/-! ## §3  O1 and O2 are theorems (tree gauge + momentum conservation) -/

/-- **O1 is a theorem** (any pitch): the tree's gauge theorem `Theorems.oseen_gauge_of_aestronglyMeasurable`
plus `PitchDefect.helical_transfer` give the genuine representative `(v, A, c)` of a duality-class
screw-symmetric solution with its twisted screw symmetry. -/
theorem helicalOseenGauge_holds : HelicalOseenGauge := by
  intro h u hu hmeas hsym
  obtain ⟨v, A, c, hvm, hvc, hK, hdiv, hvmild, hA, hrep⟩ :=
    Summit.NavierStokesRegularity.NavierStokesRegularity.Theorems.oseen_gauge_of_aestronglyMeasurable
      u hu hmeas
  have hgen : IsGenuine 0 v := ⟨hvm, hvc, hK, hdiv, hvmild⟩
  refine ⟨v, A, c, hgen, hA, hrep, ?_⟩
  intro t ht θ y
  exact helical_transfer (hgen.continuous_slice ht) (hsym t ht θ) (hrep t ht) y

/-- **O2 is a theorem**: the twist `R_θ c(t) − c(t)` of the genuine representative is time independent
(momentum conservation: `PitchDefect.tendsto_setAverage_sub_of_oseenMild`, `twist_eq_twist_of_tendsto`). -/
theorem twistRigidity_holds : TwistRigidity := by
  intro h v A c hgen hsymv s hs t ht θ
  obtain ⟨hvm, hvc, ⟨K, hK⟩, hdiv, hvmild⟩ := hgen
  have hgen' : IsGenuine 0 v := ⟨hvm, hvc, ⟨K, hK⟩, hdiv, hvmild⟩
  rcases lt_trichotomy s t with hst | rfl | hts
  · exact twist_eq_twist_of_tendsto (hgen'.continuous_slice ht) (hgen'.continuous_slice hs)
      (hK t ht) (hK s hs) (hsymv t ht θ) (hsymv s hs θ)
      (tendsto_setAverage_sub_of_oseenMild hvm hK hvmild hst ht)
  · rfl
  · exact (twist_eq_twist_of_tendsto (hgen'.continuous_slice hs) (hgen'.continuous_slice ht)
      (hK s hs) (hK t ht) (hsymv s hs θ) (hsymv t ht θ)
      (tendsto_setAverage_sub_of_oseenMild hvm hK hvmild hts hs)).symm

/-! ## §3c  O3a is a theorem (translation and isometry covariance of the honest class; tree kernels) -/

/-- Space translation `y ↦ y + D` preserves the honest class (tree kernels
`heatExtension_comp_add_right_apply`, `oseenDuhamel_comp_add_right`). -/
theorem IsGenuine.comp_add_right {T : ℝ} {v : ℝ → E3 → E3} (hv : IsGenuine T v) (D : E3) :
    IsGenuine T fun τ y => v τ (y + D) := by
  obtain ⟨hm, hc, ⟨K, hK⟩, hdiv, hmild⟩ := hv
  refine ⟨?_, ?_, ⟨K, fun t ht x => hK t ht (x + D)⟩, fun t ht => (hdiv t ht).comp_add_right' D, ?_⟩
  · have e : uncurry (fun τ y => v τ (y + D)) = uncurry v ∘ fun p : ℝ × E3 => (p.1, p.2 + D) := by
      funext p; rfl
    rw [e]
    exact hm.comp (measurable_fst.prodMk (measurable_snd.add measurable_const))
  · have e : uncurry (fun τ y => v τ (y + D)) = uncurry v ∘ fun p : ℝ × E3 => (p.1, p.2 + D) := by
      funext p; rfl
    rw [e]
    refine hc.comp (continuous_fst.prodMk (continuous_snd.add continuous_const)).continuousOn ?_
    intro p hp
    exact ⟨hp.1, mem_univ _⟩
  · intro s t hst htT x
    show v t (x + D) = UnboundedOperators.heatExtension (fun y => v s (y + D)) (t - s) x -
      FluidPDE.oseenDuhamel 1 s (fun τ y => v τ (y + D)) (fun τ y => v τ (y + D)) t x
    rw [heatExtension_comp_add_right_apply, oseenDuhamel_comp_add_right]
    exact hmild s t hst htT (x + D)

::::

INSTRUCTIONS FOR THE TASK:
Without leaving anything out, output all of the data above exactly.

RESULT OF THIS EXERCISE:
/-! ## §3  O1 and O2 are theorems (tree gauge + momentum conservation) -/

/-- **O1 is a theorem** (any pitch): the tree's gauge theorem `Theorems.oseen_gauge_of_aestronglyMeasurable`
plus `PitchDefect.helical_transfer` give the genuine representative `(v, A, c)` of a duality-class
screw-symmetric solution with its twisted screw symmetry. -/
theorem helicalOseenGauge_holds : HelicalOseenGauge := by
  intro h u hu hmeas hsym
  obtain ⟨v, A, c, hvm, hvc, hK, hdiv, hvmild, hA, hrep⟩ :=
    Summit.NavierStokesRegularity.NavierStokesRegularity.Theorems.oseen_gauge_of_aestronglyMeasurable
      u hu hmeas
  have hgen : IsGenuine 0 v := ⟨hvm, hvc, hK, hdiv, hvmild⟩
  refine ⟨v, A, c, hgen, hA, hrep, ?_⟩
  intro t ht θ y
  exact helical_transfer (hgen.continuous_slice ht) (hsym t ht θ) (hrep t ht) y

/-- **O2 is a theorem**: the twist `R_θ c(t) − c(t)` of the genuine representative is time independent
(momentum conservation: `PitchDefect.tendsto_setAverage_sub_of_oseenMild`, `twist_eq_twist_of_tendsto`). -/
theorem twistRigidity_holds : TwistRigidity := by
  intro h v A c hgen hsymv s hs t ht θ
  obtain ⟨hvm, hvc, ⟨K, hK⟩, hdiv, hvmild⟩ := hgen
  have hgen' : IsGenuine 0 v := ⟨hvm, hvc, ⟨K, hK⟩, hdiv, hvmild⟩
  rcases lt_trichotomy s t with hst | rfl | hts
  · exact twist_eq_twist_of_tendsto (hgen'.continuous_slice ht) (hgen'.continuous_slice hs)
      (hK t ht) (hK s hs) (hsymv t ht θ) (hsymv s hs θ)
      (tendsto_setAverage_sub_of_oseenMild hvm hK hvmild hst ht)
  · rfl
  · exact (twist_eq_twist_of_tendsto (hgen'.continuous_slice hs) (hgen'.continuous_slice ht)
      (hK s hs) (hK t ht) (hsymv s hs θ) (hsymv t ht θ)
      (tendsto_setAverage_sub_of_oseenMild hvm hK hvmild hts hs)).symm

/-! ## §3c  O3a is a theorem (translation and isometry covariance of the honest class; tree kernels) -/

/-- Space translation `y ↦ y + D` preserves the honest class (tree kernels
`heatExtension_comp_add_right_apply`, `oseenDuhamel_comp_add_right`). -/
theorem IsGenuine.comp_add_right {T : ℝ} {v : ℝ → E3 → E3} (hv : IsGenuine T v) (D : E3) :
    IsGenuine T fun τ y => v τ (y + D) := by
  obtain ⟨hm, hc, ⟨K, hK⟩, hdiv, hmild⟩ := hv
  refine ⟨?_, ?_, ⟨K, fun t ht x => hK t ht (x + D)⟩, fun t ht => (hdiv t ht).comp_add_right' D, ?_⟩
  · have e : uncurry (fun τ y => v τ (y + D)) = uncurry v ∘ fun p : ℝ × E3 => (p.1, p.2 + D) := by
      funext p; rfl
    rw [e]
    exact hm.comp (measurable_fst.prodMk (measurable_snd.add measurable_const))
  · have e : uncurry (fun τ y => v τ (y + D)) = uncurry v ∘ fun p : ℝ × E3 => (p.1, p.2 + D) := by
      funext p; rfl
    rw [e]
    refine hc.comp (continuous_fst.prodMk (continuous_snd.add continuous_const)).continuousOn ?_
    intro p hp
    exact ⟨hp.1, mem_univ _⟩
  · intro s t hst htT x
    show v t (x + D) = UnboundedOperators.heatExtension (fun y => v s (y + D)) (t - s) x -
      FluidPDE.oseenDuhamel 1 s (fun τ y => v τ (y + D)) (fun τ y => v τ (y + D)) t x
    rw [heatExtension_comp_add_right_apply, oseenDuhamel_comp_add_right]
    exact hmild s t hst htT (x + D)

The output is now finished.